Der Weg in die Rauch-Freiheit, der erste Schritt (mit dem bekanntlich jeder Weg beginnt) macht Angst. Und diese Angst hat ihre Daseinsberechtigung! Nicht, weil tatsächlich Bedrohliches wartet. Man bewegt sich auf ein unbekanntes Terrain. Wie kann denn ein Leben "nach der Zigarette" funktionieren? Das KANN doch gar nicht gehen, oder?
D o c h! !
Du, lieber Aki, und ich, und viele andere in dieser Community, wissen aus eigener Erfahrung, dass es geht. Und das, obwohl wir anfangs so ziemlich die Hosen gestrichen voll hatten, richtig? Es war der Beginn eines Lernprozesses, der vermutlich nie aufhören wird. Auch heute noch gerate ich gelegentlich in Situationen, die nicht ohne sind. Aber ich weiß aus meiner Biographie, dass eine Zigarette nichts verändern, oder verbessern könnte. Das unterscheidet uns z. B. von der Kleidermotte, die doch immer wieder gegen die Glühbirne fliegt, obwohl sie die Erfahrung gemacht hat, daß ihr das schadet.

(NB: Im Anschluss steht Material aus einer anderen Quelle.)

/-!
# Connes–Consani 2021, §1 Lemma 6: `𝔽_{e_ℝ}^w = I ∘ u_∞^g` — DISCHARGED

Topic `NumberTheory/ConnesConsani2021`; namespace `Literature.NumberTheory.ConnesConsani2021`.
Theorems only (no definition, no named fact, no instance, no `sorry`); companion of `SchwartzKernels`,
whose named fact `CC2021_lemma_6` (A. Connes, C. Consani, *Weil positivity and trace formula, the
archimedean place*, Selecta Math. 27 (2021), §1 Lemma 6 of the arXiv numbering, p. 7; App. B p. 31)
it proves: for `ξ ∈ C_c^∞(ℝ₊*)` and real `s`,

  `𝔽_μ(archOp ξ)(−is) = u_∞(s) · 𝔽_μ(ξ)(−is)`,   `u_∞(s) = e^{2iθ(s)}`,

i.e. the integral operator `archOp = I ∘ w ∘ 𝔽_{e_ℝ} ∘ w⁻¹` (display (FwIPhi), PROVED in
`SchwartzKernels` as `archOp_eq_sqrtWeight_fourier_inv`) is `u_∞^g = 𝔽_μ⁻¹ u_∞ 𝔽_μ`
(`𝔽_μ(f)(s) = mellin f (−is)`, eq. (11)).

**The printed route** (App. B p. 31: `u_∞` is the ratio of local factors of Tate's local functional
equation at the real place [tate]).  With `G := w⁻¹ξ` extended evenly (`invSqrtEvenExt ξ`, a smooth
even compactly supported function vanishing near `0`):
1. `𝔽_μ(archOp ξ)(−is) = (mellin 𝓕G)(½ + is)` (display (FwIPhi) and the substitutions `λ = v⁻¹`,
   `v^{1/2}`: Mathlib `mellin_comp_inv`, `mellin_cpow_smul`), and `𝔽_μ(ξ)(−is) = (mellin G)(½ − is)`;
2. Tate 1950, Thm. 2.4.1 at `k = ℝ` for the class `|·|^z`
   (`TateArchimedean.mellin_fourier_mul_Gammaℝ_of_even`, file `TateLocalFunctionalEquationReal`):
   `(mellin 𝓕G)(z) Γ_ℝ(1−z) = Γ_ℝ(z) (mellin G)(1−z)` at `z = ½ + is`, its hypotheses (absolute
   convergence of `ζ(G, |·|^{1−z})`, `ζ(𝓕G, |·|^z)`) checked from `G ∈ C_c^∞(ℝ∖{0})` and `𝓕G ∈ 𝓢(ℝ)`;
3. `ρ(|·|^{½+is}) = Γ_ℝ(½+is)/Γ_ℝ(½−is) = π^{−is}Γ(¼+is/2)/Γ(¼−is/2) = e^{2iθ(s)} = u_∞(s)`
   (`archUnitary_eq_Gammaℝ_div`, from the tree's `χ(½+it) e^{2iϑ(t)} = 1`,
   `χ(½+it) = π^{it}Γ(¼−it/2)/Γ(¼+it/2)` of `LFunctions.RiemannZetaChiTheta`; App. B eq. (84)).

* `contDiff_invSqrtEvenExt`, `invSqrtEvenExt_neg`, `hasCompactSupport_invSqrtEvenExt`,
  `integrable_invSqrtEvenExt`, `integrable_fourier_invSqrtEvenExt` — `w⁻¹ξ` extended evenly is in
  `C_c^∞(ℝ)`, even, with Schwartz (hence integrable) Fourier transform;
* `archUnitary_eq_Gammaℝ_div` — `u_∞(s) = Γ_ℝ(½+is)/Γ_ℝ(½−is)`;
* **`CC2021_lemma_6_holds : CC2021_lemma_6`**.

## References

* A. Connes, C. Consani, *Weil positivity and trace formula, the archimedean place*, Selecta Math.
  (N.S.) 27 (2021), no. 4, Paper No. 77 (arXiv:2006.13771), §1 Lemma 6 (arXiv numbering), eq. (11),
  (14), display (FwIPhi) p. 7; App. B eq. (84) p. 31. [ConnesConsani2021]
* J. Tate, *Fourier analysis in number fields and Hecke's zeta-functions* (1950), in Cassels–Fröhlich,
  *Algebraic Number Theory* (1967), Ch. XV, §2.4 Thm. 2.4.1, §2.5 (`k` real). [TateThesis1967]
* E. C. Titchmarsh, *The Theory of the Riemann Zeta-Function*, 2nd ed. (1986), §4.17. [Titchmarsh1986]
-/

noncomputable section

open MeasureTheory Set Real Complex Filter
open scoped FourierTransform Topology

namespace Literature.NumberTheory.ConnesConsani2021

open Literature.NumberTheory.LFunctions Literature.NumberTheory.Automorphic.TateArchimedean
open scoped ContDiff

/-- a.e. `x ≠ 0` for Lebesgue measure. [folklore] -/
private theorem ae_ne_zero' : ∀ᵐ x : ℝ, x ≠ 0 := by
  simp [ae_iff]

/-- `‖|x|^r‖ = |x|^{re r}` for `x ≠ 0`. [folklore] -/
private theorem norm_abs_cpow' {x : ℝ} (hx : x ≠ 0) (r : ℂ) :
    ‖((|x| : ℝ) : ℂ) ^ r‖ = |x| ^ r.re :=
  Complex.norm_cpow_eq_rpow_re_of_pos (abs_pos.mpr hx) r

/-! ### The test function `w⁻¹ξ` extended evenly: `invSqrtEvenExt ξ` is smooth, even, compactly supported -/

section TestFunction

variable {ξ : ℝ → ℂ}

/-- A function with compact support inside `(0, ∞)` vanishes on `(-∞, δ)` for some `δ > 0`. [folklore] -/
private theorem exists_pos_forall_lt_eq_zero (hsupp : HasCompactSupport ξ)
    (hpos : tsupport ξ ⊆ Ioi 0) : ∃ δ : ℝ, 0 < δ ∧ ∀ x, x < δ → ξ x = 0 := by
  by_cases hne : (tsupport ξ).Nonempty
  · obtain ⟨m, hm, hmin⟩ := hsupp.isCompact.exists_isMinOn hne continuous_id.continuousOn
    refine ⟨m, hpos hm, fun x hx => image_eq_zero_of_notMem_tsupport fun hx' => ?_⟩
    have h : m ≤ x := by simpa using (isMinOn_iff.1 hmin) x hx'
    exact (not_le.mpr hx) h
  · exact ⟨1, one_pos, fun x _ => image_eq_zero_of_notMem_tsupport fun hx' => hne ⟨x, hx'⟩⟩

/-- A function with compact support vanishes on `(R, ∞)` for some `R`. [folklore] -/
private theorem exists_forall_gt_eq_zero (hsupp : HasCompactSupport ξ) :
    ∃ R : ℝ, ∀ x, R < x → ξ x = 0 := by
  obtain ⟨R, hR⟩ := hsupp.isCompact.isBounded.subset_closedBall (0 : ℝ)
  refine ⟨R, fun x hx => image_eq_zero_of_notMem_tsupport fun hx' => ?_⟩
  have h := hR hx'
  rw [Metric.mem_closedBall, dist_zero_right, Real.norm_eq_abs] at h
  exact (not_le.mpr hx) ((le_abs_self x).trans h)

/-- Smoothness of the one-sided function `y ↦ (√y)⁻¹ ξ(y)` (it vanishes near `y ≤ 0`). [folklore] -/
private theorem contDiff_invSqrt_mul (hξ : ContDiff ℝ ∞ ξ) (hsupp : HasCompactSupport ξ)
    (hpos : tsupport ξ ⊆ Ioi 0) :
    ContDiff ℝ ∞ fun y : ℝ => (((Real.sqrt y)⁻¹ : ℝ) : ℂ) * ξ y := by
  obtain ⟨δ, hδ, h0⟩ := exists_pos_forall_lt_eq_zero hsupp hpos
  refine contDiff_iff_contDiffAt.2 fun y => ?_
  rcases lt_or_ge y δ with hy | hy
  · have hev : (fun y : ℝ => (((Real.sqrt y)⁻¹ : ℝ) : ℂ) * ξ y) =ᶠ[𝓝 y] fun _ => 0 := by
      filter_upwards [Iio_mem_nhds hy] with t ht
      rw [h0 t ht, mul_zero]
    exact contDiffAt_const.congr_of_eventuallyEq hev
  · have hy0 : 0 < y := hδ.trans_le hy
    have h1 : ContDiffAt ℝ ∞ (fun t : ℝ => (Real.sqrt t)⁻¹) y :=
      (Real.contDiffAt_sqrt hy0.ne').inv (Real.sqrt_ne_zero'.mpr hy0)
    have h2 : ContDiffAt ℝ ∞ (fun t : ℝ => (((Real.sqrt t)⁻¹ : ℝ) : ℂ)) y :=
      Complex.ofRealCLM.contDiff.contDiffAt.comp y h1
    exact h2.mul hξ.contDiffAt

Liebe Regina, ich möchte dich motivieren, deinem Leben eine neue Facette zu verleihen. Wie kann dein Leben als Nichtmehrraucherin aussehen? Welche Verbesserungen wären es, die du von deinem Rauchstopp erwartest? Schreib es auf, ergänze es, wann immer dir Neues dazu einfällt. Wenn du möchtest, begleite ich dich gerne auf dem Weg raus aus der Sucht. Auch die vielen "guten Geister" dieses Forums haben ihren unfassbar großen Erfahrungsschatz. Kraft, Mut, Entschlossenheit, eine gewisse Leidensbereitschaft, von alledem möchte ich dir eine gehörige Portion in deinen Rucksack tun. Es kann sehr hilfreich sein - auch davon bin ich überzeugt - nachzuspüren, warum es bisher noch nicht geklappt hat. Für noch wichtiger halte ich allerdings, vorauszuschauen und dir den Geschmack dessen, was du gewinnen kannst, auszumalen. Das lässt sich in einen Satz packen: "Der Rückspiegel im Auto ist nicht ohne Grund kleiner, als die Windschutzscheibe."